A medical school professor paid for Jepsen, then working primarily as a holographic artist, to get an MRI, which revealed a brain tumor. Surgery removed the tumor, and Jepsen successfully petitioned to return to her PhD program.

After that, her career shifted from art to engineering — partly to pay her health care bills, she said, but partly to be more mission-driven. Today she is CEO and founder at Openwater, a startup developing portable and wearable high-resolution imaging technology to help doctors and patients see into the body.

Listen to the podcast.

In her conversation with McAfee, co-director of the MIT Initiative on the Digital Economy, Jepsen explained how Openwater’s tech could make the leap from medical imaging to non-invasive surgery, how she’ll use China’s massive supply chain, and why intellectual property comes before a scientific advisory board.

Surgery worthy of science fiction
The device Openwater is developing uses infrared light to scan the body and displays images on an LCD screen — no different than the screen in today’s smartphones, powered by camera chips — with pixels as small as one micron. It’s a far cry from the millimeter-sized pixels common when Jepsen made her first holography machine, which occupied an entire room, at the MIT Media Lab.

Such a device would replace the multimillion-dollar “big iron” MRI machines, and their $500,000 in annual maintenance costs, with a device the size of a smartphone that allows doctors to go to patients, and not the other way around.

“I nearly died because an MRI was too expensive,” Jepsen said, later saying that “we can stop making this decision of ‘The rich live, the poor die,’ because that’s even more true now than it’s been in the past.”

Jensen believes the same technology could be used for non-invasive surgery by way of photodynamic therapy, targeting individual cells in the body.

“Can we actually see if there’s a problem and then operate remotely using these things? Non-invasively, no cutting open, just even cellularly?” she asked. “Can we get rid of drugs because we can deliver something to a cell?”
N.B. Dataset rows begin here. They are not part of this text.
/-- **Echelon form of a space of linear forms.** For a subspace `V ⊆ S_1` there is a set `N` of coordinates with
`#N + dim V ≤ m` such that every variable is `x_i = v_i + u_i`, `v_i ∈ V`, `u_i ∈ span{x_j : j ∈ N}` — i.e. `V`
contains `x_i − u_i(x_N)` for all `i ∉ N` (Villaflor: "`L_i = x_{2i−2} + l_i(x_1, x_3, …, x_{n+1})`"). Proof: a
cardinality-minimal `N` with `S_1 = V + U_N` has `V ∩ U_N = 0`. [cite: Villaflorloyola2021, Proposition 5.3 (proof)] -/
theorem exists_coordSpan_compl (V : Submodule K (MvPolynomial (Fin m) K))
    (hV : V ≤ homogeneousSubmodule (Fin m) K 1) :
    ∃ N : Finset (Fin m), N.card + finrank K V ≤ m ∧
      ∀ i : Fin m, (X i : MvPolynomial (Fin m) K) ∈ V ⊔ coordSpan N := by
  classical
  haveI hS1 : Module.Finite K (homogeneousSubmodule (Fin m) K 1) := finite_homogeneousSubmodule 1
  haveI : Module.Finite K V := Submodule.finiteDimensional_of_le hV
  set P : Finset (Fin m) → Prop := fun N => ∀ i : Fin m, (X i : MvPolynomial (Fin m) K) ∈ V ⊔ coordSpan N
    with hP
  have huniv : P Finset.univ := fun i => Submodule.mem_sup_right (X_mem_coordSpan (Finset.mem_univ i))
  obtain ⟨N, hNmem, hNmin⟩ := Finset.exists_min_image (Finset.univ.filter P) Finset.card
    ⟨Finset.univ, Finset.mem_filter.mpr ⟨Finset.mem_univ _, huniv⟩⟩
  have hPN : P N := (Finset.mem_filter.mp hNmem).2
  refine ⟨N, ?_, hPN⟩
  haveI : Module.Finite K (coordSpan (K := K) N) :=
    Submodule.finiteDimensional_of_le (coordSpan_le_homogeneousSubmodule N)
  -- `U_N ∩ V = 0` by minimality of `N`
  have hdisj : coordSpan (K := K) N ⊓ V = ⊥ := by
    rw [Submodule.eq_bot_iff]
    intro u hu
    obtain ⟨huU, huV⟩ := Submodule.mem_inf.mp hu
    obtain ⟨c, rfl⟩ := (Submodule.mem_span_range_iff_exists_fun K).mp huU
    by_contra hne
    obtain ⟨j₀, hj₀⟩ : ∃ j₀ : N, c j₀ ≠ 0 := by
      by_contra H
      push Not at H
      exact hne (Finset.sum_eq_zero fun j _ => by rw [H j, zero_smul])
    -- `x_{j₀} ∈ V + U_{N ∖ j₀}`
    have hrest : ∑ j ∈ Finset.univ.erase j₀, c j • (X (j : Fin m) : MvPolynomial (Fin m) K) ∈
        coordSpan (K := K) (N.erase j₀) := by
      refine Submodule.sum_mem _ fun j hj => Submodule.smul_mem _ _ (X_mem_coordSpan ?_)
      rw [Finset.mem_erase] at hj ⊢
      exact ⟨fun h => hj.1 (Subtype.ext h), j.2⟩
    have hX : (X (j₀ : Fin m) : MvPolynomial (Fin m) K) ∈ V ⊔ coordSpan (N.erase j₀) := by
      have hsplit : c j₀ • (X (j₀ : Fin m) : MvPolynomial (Fin m) K) =
          (∑ j, c j • (X (j : Fin m) : MvPolynomial (Fin m) K)) -
            ∑ j ∈ Finset.univ.erase j₀, c j • (X (j : Fin m) : MvPolynomial (Fin m) K) := by
        rw [← Finset.add_sum_erase _ _ (Finset.mem_univ j₀)]
        exact (add_sub_cancel_right _ _).symm
      have h1 : c j₀ • (X (j₀ : Fin m) : MvPolynomial (Fin m) K) ∈ V ⊔ coordSpan (N.erase j₀) := by
        rw [hsplit]
        exact Submodule.sub_mem _ (Submodule.mem_sup_left huV) (Submodule.mem_sup_right hrest)
      have h2 := Submodule.smul_mem _ (c j₀)⁻¹ h1
      rwa [smul_smul, inv_mul_cancel₀ hj₀, one_smul] at h2
    have hP' : P (N.erase j₀) := by
      intro i
      have hle : V ⊔ coordSpan (K := K) N ≤ V ⊔ coordSpan (N.erase j₀) := by
        refine sup_le le_sup_left (Submodule.span_le.mpr ?_)
        rintro _ ⟨j, rfl⟩
        by_cases hj : j = j₀
        · rw [hj]; exact hX
        · exact Submodule.mem_sup_right
            (X_mem_coordSpan (Finset.mem_erase.mpr ⟨fun h => hj (Subtype.ext h), j.2⟩))
      exact hle (hPN i)
    have hlt : (N.erase j₀).card < N.card := Finset.card_erase_lt_of_mem j₀.2
    have hge := hNmin (N.erase j₀) (Finset.mem_filter.mpr ⟨Finset.mem_univ _, hP'⟩)
    omega
  -- dimension count
  have h1 := Submodule.finrank_sup_add_finrank_inf_eq (coordSpan (K := K) N) V
  rw [hdisj, finrank_bot, add_zero, finrank_coordSpan] at h1
  have h2 : finrank K ↥(coordSpan (K := K) N ⊔ V) ≤ finrank K (homogeneousSubmodule (Fin m) K 1) :=
    Submodule.finrank_mono (sup_le (coordSpan_le_homogeneousSubmodule N) hV)
  rw [finrank_homogeneousSubmodule_one] at h2
  omega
Taking advantage of a global supply chain
Jensen holds more than 200 patents. Many stem from her work at Intel, Google, and Facebook, where her patented high-resolution augmented reality glasses were part of CEO Mark Zuckerberg’s vision to get 1 billion AR and virtual reality users.

This work allowed her — as well as companies including Sony and Microsoft — to influence the manufacturing supply chain in Asia, where factories can churn out millions of units per month.

“Everybody wanted smaller pixel sizes for next-generation, high-fidelity virtual reality and augmented reality. So those manufacturing processes had been put in place in the low-margin factories, these multibillion dollar factories that make the world’s screens,” she said.

Jensen looked at that supply chain and saw an opportunity to use the technology in something besides glasses, goggles, or smartphones.

“I just realized ‘Wow, we could do something so much bigger than VR and AR.’ … We’re missing a lot of stuff,” she said.

IP first
One piece of advice Jepsen hears is to form a scientific advisory board for Openwater, as her background is physics and engineering.

Jepsen said she is confident that advisors and collaborators will come. When she co-founded One Laptop per Child with Nicholas Negroponte, it was just the two of them, but so many people wanted to help that “we had to figure out how to take help.”

Plus, she added, product management is a higher priority so that the company can protect its intellectual property.

“People can come kick the tires, but actually we’re just running full blast making this,” Jepsen said. “And we’ll get that, and we’ll do peer-reviewed stuff, but in fact the way this works is you have to file the patents first. Because it’s first to file now, not first to invent.”